• Work required: Set out exactly, line by line, the stretch of data below that begins at the line containing "exponentially onto the" and ends at the line containing "have hbox : ∀", with both ends kept.
################
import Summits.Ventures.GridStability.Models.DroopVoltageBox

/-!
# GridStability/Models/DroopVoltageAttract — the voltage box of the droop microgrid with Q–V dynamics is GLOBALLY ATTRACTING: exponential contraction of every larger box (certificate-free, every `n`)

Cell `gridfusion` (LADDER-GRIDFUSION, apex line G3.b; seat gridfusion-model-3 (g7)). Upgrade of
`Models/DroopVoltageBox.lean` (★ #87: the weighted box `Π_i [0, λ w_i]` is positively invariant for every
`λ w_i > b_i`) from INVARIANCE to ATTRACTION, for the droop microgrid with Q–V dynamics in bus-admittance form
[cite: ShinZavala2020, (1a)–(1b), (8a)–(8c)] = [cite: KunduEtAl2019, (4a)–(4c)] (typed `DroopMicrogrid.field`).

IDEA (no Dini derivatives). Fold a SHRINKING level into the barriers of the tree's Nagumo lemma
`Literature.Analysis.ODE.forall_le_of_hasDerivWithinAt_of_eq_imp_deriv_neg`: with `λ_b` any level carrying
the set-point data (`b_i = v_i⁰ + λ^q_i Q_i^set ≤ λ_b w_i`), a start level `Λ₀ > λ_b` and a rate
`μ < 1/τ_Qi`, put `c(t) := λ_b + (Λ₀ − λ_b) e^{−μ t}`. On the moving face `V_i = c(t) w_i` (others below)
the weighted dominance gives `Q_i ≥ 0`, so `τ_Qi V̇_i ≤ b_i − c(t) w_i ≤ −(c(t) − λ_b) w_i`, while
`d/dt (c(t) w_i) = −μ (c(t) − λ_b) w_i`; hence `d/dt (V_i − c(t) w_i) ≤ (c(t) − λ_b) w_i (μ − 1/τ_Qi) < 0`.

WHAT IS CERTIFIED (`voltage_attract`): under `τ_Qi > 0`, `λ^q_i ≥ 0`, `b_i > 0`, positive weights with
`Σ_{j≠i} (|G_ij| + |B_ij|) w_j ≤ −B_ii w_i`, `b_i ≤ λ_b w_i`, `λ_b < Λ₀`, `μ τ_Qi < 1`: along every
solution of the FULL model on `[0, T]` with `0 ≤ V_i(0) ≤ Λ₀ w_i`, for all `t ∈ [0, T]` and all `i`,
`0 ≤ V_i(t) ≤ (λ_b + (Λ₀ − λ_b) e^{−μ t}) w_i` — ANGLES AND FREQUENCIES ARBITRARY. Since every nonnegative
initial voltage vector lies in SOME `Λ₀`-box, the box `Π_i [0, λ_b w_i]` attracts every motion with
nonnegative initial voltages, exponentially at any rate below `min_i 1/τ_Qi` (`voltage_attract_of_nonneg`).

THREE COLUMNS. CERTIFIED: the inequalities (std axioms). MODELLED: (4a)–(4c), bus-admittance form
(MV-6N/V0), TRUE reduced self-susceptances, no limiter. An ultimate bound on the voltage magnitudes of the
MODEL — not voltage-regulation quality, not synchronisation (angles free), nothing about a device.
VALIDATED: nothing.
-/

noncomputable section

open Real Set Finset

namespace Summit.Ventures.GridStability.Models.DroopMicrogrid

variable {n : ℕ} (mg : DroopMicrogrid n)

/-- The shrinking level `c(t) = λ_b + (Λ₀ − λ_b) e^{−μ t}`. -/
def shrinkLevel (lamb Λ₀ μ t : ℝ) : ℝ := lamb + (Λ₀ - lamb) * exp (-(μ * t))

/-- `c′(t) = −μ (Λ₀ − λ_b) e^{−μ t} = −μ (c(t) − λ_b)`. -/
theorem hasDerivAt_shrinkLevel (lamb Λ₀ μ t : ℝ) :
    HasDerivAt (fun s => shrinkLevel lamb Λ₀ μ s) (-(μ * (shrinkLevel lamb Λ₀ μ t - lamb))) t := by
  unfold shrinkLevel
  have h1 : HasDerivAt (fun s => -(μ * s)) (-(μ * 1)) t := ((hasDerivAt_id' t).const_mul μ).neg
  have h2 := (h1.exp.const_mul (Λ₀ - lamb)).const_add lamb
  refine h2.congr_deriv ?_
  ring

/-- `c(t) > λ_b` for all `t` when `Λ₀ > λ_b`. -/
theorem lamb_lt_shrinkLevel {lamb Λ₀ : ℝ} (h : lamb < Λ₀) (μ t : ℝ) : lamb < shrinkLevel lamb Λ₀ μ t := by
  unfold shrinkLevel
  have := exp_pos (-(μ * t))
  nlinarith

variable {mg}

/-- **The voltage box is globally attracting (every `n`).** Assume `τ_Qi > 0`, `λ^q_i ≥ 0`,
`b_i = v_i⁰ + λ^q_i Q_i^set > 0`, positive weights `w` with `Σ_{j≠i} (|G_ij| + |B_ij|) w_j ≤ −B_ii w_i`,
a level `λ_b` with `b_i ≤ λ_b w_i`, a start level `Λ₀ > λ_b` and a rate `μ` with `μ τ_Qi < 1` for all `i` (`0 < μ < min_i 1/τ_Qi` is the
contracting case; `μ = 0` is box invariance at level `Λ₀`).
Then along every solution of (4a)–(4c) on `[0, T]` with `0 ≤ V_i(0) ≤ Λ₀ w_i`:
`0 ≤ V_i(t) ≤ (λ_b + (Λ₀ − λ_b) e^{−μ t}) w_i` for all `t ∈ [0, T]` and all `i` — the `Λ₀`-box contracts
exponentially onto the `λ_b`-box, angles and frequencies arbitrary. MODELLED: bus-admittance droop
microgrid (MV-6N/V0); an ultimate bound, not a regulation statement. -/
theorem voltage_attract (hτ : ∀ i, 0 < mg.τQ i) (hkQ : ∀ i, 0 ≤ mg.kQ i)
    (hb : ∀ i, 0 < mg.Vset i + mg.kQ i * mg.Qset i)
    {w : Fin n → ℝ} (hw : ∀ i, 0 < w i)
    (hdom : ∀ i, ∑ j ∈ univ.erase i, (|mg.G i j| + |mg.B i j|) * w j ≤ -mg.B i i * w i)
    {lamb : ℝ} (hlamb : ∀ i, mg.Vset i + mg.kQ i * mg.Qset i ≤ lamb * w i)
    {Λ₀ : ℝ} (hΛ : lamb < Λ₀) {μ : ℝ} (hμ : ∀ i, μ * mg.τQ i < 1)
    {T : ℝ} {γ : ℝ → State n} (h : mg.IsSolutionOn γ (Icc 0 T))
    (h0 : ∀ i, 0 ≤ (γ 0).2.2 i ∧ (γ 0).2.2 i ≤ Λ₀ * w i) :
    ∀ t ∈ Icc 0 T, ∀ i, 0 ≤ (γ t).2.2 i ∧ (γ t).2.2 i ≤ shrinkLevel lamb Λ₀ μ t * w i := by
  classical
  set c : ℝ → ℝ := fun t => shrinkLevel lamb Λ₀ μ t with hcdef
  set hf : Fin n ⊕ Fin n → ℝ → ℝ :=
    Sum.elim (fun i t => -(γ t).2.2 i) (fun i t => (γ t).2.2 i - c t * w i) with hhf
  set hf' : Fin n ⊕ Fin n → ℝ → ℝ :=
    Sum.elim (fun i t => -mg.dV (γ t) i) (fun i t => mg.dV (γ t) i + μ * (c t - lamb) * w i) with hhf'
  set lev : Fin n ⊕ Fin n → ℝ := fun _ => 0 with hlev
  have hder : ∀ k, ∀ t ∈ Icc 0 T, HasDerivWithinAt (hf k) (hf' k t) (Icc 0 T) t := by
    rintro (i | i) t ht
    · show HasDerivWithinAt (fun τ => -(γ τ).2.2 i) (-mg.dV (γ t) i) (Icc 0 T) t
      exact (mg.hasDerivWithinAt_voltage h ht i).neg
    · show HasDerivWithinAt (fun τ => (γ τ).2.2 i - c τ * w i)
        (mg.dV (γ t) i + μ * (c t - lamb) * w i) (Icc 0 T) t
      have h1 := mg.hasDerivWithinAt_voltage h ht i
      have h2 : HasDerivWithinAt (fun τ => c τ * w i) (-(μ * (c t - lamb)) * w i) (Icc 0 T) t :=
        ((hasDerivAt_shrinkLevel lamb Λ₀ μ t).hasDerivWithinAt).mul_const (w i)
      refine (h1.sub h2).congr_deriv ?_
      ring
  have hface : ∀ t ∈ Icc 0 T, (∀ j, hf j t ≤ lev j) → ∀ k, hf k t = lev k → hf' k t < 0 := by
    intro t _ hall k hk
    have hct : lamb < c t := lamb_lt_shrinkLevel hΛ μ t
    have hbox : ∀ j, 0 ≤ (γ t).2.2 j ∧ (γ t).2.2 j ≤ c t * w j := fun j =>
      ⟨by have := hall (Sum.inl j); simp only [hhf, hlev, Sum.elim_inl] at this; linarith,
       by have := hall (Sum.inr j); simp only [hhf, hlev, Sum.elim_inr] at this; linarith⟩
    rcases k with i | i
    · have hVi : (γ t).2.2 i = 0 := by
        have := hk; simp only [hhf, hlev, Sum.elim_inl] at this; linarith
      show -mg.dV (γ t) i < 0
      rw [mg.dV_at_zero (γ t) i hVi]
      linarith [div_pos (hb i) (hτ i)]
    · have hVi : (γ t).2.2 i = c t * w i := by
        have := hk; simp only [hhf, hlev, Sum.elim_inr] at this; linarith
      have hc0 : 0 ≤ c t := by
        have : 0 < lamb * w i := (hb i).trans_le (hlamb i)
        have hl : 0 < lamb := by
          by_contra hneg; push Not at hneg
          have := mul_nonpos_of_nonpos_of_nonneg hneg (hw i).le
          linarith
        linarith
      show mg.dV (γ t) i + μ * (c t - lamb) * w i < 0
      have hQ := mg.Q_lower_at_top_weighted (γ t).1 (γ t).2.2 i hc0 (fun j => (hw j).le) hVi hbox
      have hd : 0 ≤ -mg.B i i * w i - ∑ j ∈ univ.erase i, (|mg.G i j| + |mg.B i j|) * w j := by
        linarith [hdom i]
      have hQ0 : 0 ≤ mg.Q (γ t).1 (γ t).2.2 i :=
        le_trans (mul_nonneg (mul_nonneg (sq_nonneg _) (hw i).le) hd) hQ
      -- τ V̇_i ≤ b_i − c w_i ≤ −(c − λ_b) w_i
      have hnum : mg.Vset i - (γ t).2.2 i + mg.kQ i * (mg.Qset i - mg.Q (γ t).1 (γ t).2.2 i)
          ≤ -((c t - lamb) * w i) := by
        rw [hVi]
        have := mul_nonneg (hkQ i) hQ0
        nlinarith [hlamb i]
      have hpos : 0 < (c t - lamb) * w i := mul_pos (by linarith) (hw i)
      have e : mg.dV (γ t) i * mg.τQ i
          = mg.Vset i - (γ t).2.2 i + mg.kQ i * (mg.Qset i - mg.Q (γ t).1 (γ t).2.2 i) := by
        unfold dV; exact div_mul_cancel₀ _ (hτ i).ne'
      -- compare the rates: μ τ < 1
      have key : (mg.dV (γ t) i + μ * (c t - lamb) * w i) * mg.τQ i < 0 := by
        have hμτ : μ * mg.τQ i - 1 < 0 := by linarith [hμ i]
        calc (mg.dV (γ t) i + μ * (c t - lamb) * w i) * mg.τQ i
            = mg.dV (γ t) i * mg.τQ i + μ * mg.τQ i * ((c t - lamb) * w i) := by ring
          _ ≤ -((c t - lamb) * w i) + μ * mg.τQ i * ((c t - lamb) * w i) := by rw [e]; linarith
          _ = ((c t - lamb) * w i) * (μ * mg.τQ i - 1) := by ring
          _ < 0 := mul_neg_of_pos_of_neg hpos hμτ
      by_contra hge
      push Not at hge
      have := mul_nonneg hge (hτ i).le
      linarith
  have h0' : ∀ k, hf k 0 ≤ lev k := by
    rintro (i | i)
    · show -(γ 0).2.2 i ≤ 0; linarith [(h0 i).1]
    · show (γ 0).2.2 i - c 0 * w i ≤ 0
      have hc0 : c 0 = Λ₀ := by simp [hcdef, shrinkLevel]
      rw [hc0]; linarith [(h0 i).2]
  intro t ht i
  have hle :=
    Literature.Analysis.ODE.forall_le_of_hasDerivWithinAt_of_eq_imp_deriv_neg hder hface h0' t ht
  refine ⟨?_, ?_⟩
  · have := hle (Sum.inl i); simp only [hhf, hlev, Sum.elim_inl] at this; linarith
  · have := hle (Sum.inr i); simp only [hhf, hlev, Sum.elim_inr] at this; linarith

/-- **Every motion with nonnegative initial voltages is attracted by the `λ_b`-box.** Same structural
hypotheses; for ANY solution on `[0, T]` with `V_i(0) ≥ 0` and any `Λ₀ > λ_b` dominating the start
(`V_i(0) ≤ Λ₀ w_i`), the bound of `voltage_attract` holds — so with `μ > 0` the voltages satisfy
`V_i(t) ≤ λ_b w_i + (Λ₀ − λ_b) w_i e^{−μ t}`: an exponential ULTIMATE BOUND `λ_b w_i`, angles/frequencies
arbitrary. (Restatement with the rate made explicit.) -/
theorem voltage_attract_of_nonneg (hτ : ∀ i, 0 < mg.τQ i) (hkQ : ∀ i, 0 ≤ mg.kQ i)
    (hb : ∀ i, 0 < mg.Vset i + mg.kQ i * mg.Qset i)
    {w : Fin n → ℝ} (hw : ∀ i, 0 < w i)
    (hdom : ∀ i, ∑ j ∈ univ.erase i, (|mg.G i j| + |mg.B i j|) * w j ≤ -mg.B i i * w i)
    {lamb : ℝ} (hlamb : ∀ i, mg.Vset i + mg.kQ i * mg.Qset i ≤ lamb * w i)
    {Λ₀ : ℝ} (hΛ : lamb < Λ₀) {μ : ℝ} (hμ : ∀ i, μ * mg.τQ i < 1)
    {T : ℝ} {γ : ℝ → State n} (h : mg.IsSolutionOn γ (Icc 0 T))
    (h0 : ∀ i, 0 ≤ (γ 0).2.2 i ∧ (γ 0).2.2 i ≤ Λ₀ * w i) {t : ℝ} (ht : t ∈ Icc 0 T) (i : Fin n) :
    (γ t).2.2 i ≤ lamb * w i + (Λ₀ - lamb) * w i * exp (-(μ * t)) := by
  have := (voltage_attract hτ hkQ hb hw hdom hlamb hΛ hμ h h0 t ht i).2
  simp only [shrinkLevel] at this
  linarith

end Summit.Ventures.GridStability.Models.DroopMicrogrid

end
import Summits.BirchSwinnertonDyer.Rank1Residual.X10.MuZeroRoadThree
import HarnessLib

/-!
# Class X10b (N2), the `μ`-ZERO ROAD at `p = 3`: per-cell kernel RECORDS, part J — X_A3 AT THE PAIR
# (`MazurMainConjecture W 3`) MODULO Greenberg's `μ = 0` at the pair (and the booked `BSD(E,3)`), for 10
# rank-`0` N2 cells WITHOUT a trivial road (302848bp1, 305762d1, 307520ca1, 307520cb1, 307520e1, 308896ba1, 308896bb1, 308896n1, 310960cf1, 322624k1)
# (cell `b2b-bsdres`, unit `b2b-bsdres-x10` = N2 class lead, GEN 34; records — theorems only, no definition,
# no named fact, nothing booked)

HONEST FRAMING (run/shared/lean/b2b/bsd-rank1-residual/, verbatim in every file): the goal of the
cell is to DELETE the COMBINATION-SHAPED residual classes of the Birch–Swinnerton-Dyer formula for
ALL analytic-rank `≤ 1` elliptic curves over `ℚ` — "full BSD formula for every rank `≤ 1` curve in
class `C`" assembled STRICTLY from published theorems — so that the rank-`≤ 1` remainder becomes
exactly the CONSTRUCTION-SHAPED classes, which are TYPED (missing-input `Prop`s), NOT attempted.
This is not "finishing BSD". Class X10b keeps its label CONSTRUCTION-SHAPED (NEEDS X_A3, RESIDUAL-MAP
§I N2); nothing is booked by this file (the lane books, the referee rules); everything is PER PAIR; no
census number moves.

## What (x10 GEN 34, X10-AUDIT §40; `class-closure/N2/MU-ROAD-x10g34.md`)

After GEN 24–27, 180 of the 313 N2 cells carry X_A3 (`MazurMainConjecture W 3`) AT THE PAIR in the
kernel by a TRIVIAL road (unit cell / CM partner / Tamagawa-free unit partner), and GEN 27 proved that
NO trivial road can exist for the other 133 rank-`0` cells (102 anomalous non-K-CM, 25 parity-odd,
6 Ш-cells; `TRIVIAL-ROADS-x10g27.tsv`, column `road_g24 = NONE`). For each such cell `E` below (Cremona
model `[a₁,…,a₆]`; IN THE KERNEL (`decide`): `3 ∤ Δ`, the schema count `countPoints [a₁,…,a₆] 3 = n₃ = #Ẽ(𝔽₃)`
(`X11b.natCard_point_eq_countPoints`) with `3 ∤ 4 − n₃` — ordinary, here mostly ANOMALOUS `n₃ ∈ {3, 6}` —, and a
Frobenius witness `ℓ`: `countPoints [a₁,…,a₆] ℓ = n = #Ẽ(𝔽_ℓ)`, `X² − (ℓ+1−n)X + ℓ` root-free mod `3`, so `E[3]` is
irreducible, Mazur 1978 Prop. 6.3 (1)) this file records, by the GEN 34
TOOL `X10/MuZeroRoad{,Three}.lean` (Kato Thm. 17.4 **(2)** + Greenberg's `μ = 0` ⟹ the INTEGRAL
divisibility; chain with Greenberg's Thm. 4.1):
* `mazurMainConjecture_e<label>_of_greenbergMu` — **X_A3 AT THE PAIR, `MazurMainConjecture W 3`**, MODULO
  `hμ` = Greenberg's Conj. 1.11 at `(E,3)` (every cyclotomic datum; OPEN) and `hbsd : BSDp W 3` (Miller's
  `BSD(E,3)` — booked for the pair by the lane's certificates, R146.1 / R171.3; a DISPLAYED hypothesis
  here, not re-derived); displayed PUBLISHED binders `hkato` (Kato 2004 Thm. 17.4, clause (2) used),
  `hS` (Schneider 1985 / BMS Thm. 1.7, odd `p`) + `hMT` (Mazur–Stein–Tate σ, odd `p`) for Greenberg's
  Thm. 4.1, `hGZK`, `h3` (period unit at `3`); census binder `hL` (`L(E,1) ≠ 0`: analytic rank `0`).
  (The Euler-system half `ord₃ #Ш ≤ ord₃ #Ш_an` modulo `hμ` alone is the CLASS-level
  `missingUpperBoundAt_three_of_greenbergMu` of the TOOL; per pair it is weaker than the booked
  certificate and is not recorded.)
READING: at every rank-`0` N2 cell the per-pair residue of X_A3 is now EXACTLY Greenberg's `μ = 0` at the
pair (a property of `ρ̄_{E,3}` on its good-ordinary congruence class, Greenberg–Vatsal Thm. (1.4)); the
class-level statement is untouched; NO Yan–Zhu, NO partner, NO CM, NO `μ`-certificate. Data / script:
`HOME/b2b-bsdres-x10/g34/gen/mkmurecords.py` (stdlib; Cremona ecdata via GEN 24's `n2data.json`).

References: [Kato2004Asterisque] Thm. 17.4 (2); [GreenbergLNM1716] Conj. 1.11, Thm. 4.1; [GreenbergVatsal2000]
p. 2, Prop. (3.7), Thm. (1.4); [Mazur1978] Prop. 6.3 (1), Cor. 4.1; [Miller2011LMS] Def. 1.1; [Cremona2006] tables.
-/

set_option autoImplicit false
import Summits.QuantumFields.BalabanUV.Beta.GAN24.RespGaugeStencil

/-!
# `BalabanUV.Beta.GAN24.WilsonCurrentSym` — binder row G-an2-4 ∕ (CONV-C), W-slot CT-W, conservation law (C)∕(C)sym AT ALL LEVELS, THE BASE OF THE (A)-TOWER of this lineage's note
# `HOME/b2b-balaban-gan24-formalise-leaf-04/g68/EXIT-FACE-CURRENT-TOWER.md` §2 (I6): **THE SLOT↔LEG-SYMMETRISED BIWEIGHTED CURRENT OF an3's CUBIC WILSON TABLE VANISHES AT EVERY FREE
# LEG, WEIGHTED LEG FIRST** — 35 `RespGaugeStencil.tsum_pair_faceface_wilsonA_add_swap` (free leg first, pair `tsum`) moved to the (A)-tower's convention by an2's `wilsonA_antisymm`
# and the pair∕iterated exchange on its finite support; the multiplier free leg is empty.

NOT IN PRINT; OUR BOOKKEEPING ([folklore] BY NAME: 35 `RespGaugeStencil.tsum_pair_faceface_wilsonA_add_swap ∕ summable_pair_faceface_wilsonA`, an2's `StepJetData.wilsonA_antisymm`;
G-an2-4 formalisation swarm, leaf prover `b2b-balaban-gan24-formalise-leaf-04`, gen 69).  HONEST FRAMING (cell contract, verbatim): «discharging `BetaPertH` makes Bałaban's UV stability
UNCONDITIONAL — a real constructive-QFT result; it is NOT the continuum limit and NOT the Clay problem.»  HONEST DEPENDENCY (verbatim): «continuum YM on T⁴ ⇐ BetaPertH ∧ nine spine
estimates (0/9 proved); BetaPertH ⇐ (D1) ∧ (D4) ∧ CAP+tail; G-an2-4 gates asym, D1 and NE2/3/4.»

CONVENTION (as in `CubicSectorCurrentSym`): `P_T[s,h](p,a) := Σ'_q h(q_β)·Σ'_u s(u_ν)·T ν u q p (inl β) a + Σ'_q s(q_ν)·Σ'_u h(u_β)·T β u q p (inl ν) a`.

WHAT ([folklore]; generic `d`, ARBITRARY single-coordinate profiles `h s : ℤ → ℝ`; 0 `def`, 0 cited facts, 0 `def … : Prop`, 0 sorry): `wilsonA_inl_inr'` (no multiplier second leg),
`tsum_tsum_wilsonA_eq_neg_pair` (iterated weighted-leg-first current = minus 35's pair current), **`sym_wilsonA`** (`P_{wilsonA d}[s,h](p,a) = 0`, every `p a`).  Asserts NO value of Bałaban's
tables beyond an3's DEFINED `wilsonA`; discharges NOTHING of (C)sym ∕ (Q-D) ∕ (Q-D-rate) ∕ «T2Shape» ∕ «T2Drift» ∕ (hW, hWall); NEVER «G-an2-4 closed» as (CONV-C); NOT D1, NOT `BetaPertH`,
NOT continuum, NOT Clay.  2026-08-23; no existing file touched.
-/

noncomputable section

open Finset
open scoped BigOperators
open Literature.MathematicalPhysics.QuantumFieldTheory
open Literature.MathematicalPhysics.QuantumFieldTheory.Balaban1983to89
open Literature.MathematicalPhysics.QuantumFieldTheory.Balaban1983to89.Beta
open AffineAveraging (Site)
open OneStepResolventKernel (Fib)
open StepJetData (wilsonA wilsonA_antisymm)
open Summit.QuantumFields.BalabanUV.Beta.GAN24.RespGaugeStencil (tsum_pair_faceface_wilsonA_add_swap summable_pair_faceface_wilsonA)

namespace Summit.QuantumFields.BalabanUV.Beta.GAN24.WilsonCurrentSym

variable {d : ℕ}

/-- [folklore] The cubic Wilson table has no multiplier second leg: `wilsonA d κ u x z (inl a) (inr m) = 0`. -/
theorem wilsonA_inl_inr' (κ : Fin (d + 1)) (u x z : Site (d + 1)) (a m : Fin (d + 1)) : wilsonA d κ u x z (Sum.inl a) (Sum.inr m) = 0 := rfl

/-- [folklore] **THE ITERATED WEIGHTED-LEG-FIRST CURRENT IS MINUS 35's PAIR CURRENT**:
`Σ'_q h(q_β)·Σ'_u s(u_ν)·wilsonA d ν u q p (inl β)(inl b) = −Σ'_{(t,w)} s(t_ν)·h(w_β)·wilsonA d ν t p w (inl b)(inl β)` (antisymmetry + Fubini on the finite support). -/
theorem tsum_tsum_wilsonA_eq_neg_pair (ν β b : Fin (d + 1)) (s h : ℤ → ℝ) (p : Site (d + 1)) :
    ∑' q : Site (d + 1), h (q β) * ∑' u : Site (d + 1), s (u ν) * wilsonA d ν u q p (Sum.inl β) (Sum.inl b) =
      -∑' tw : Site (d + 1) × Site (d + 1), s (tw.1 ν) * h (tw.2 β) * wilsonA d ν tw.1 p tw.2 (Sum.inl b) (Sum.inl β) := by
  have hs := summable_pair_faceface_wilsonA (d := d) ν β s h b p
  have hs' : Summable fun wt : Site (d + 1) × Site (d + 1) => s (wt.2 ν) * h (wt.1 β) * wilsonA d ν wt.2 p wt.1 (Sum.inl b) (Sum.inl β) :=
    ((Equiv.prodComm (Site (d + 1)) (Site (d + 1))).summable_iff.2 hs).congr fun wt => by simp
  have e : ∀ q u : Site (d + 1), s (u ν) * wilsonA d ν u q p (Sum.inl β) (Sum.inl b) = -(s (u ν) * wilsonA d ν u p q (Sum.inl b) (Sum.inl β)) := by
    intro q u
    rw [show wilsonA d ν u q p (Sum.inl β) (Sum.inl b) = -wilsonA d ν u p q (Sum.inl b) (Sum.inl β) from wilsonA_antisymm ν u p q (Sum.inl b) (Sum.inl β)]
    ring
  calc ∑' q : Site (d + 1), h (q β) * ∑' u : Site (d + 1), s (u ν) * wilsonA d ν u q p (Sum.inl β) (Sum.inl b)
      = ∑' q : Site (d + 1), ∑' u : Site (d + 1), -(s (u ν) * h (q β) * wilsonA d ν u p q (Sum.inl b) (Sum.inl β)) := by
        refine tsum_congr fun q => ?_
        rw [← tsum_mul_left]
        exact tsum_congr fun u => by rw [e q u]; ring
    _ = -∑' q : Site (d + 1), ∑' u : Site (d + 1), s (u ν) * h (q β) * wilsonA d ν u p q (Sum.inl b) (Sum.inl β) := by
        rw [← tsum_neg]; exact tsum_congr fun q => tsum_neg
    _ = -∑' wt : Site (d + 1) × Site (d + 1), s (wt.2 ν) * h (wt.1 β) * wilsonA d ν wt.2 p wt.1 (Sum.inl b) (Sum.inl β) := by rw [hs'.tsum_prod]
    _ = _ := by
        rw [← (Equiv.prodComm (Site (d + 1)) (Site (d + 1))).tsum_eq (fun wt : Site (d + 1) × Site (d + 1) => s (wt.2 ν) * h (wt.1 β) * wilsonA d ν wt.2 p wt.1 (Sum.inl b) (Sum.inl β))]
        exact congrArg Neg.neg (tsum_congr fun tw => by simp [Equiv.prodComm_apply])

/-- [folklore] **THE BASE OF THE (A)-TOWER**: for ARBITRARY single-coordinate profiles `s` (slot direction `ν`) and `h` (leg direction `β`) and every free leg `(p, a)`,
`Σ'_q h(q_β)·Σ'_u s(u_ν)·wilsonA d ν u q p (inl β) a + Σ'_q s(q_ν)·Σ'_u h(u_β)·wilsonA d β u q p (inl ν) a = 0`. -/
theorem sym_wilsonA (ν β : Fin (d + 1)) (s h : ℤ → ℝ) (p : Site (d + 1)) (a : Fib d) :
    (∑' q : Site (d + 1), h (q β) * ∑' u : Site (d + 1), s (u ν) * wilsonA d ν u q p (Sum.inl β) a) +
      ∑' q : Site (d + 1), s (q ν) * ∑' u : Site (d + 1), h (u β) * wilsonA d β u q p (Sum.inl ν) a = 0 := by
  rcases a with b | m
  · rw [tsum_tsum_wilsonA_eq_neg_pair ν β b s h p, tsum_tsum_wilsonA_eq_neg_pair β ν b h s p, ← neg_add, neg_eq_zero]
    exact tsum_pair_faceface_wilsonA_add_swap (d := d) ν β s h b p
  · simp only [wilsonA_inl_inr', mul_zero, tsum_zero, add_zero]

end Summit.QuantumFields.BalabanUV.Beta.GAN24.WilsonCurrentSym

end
################
• Written answer:
exponentially onto the `λ_b`-box, angles and frequencies arbitrary. MODELLED: bus-admittance droop
microgrid (MV-6N/V0); an ultimate bound, not a regulation statement. -/
theorem voltage_attract (hτ : ∀ i, 0 < mg.τQ i) (hkQ : ∀ i, 0 ≤ mg.kQ i)
    (hb : ∀ i, 0 < mg.Vset i + mg.kQ i * mg.Qset i)
    {w : Fin n → ℝ} (hw : ∀ i, 0 < w i)
    (hdom : ∀ i, ∑ j ∈ univ.erase i, (|mg.G i j| + |mg.B i j|) * w j ≤ -mg.B i i * w i)
    {lamb : ℝ} (hlamb : ∀ i, mg.Vset i + mg.kQ i * mg.Qset i ≤ lamb * w i)
    {Λ₀ : ℝ} (hΛ : lamb < Λ₀) {μ : ℝ} (hμ : ∀ i, μ * mg.τQ i < 1)
    {T : ℝ} {γ : ℝ → State n} (h : mg.IsSolutionOn γ (Icc 0 T))
    (h0 : ∀ i, 0 ≤ (γ 0).2.2 i ∧ (γ 0).2.2 i ≤ Λ₀ * w i) :
    ∀ t ∈ Icc 0 T, ∀ i, 0 ≤ (γ t).2.2 i ∧ (γ t).2.2 i ≤ shrinkLevel lamb Λ₀ μ t * w i := by
  classical
  set c : ℝ → ℝ := fun t => shrinkLevel lamb Λ₀ μ t with hcdef
  set hf : Fin n ⊕ Fin n → ℝ → ℝ :=
    Sum.elim (fun i t => -(γ t).2.2 i) (fun i t => (γ t).2.2 i - c t * w i) with hhf
  set hf' : Fin n ⊕ Fin n → ℝ → ℝ :=
    Sum.elim (fun i t => -mg.dV (γ t) i) (fun i t => mg.dV (γ t) i + μ * (c t - lamb) * w i) with hhf'
  set lev : Fin n ⊕ Fin n → ℝ := fun _ => 0 with hlev
  have hder : ∀ k, ∀ t ∈ Icc 0 T, HasDerivWithinAt (hf k) (hf' k t) (Icc 0 T) t := by
    rintro (i | i) t ht
    · show HasDerivWithinAt (fun τ => -(γ τ).2.2 i) (-mg.dV (γ t) i) (Icc 0 T) t
      exact (mg.hasDerivWithinAt_voltage h ht i).neg
    · show HasDerivWithinAt (fun τ => (γ τ).2.2 i - c τ * w i)
        (mg.dV (γ t) i + μ * (c t - lamb) * w i) (Icc 0 T) t
      have h1 := mg.hasDerivWithinAt_voltage h ht i
      have h2 : HasDerivWithinAt (fun τ => c τ * w i) (-(μ * (c t - lamb)) * w i) (Icc 0 T) t :=
        ((hasDerivAt_shrinkLevel lamb Λ₀ μ t).hasDerivWithinAt).mul_const (w i)
      refine (h1.sub h2).congr_deriv ?_
      ring
  have hface : ∀ t ∈ Icc 0 T, (∀ j, hf j t ≤ lev j) → ∀ k, hf k t = lev k → hf' k t < 0 := by
    intro t _ hall k hk
    have hct : lamb < c t := lamb_lt_shrinkLevel hΛ μ t
    have hbox : ∀ j, 0 ≤ (γ t).2.2 j ∧ (γ t).2.2 j ≤ c t * w j := fun j =>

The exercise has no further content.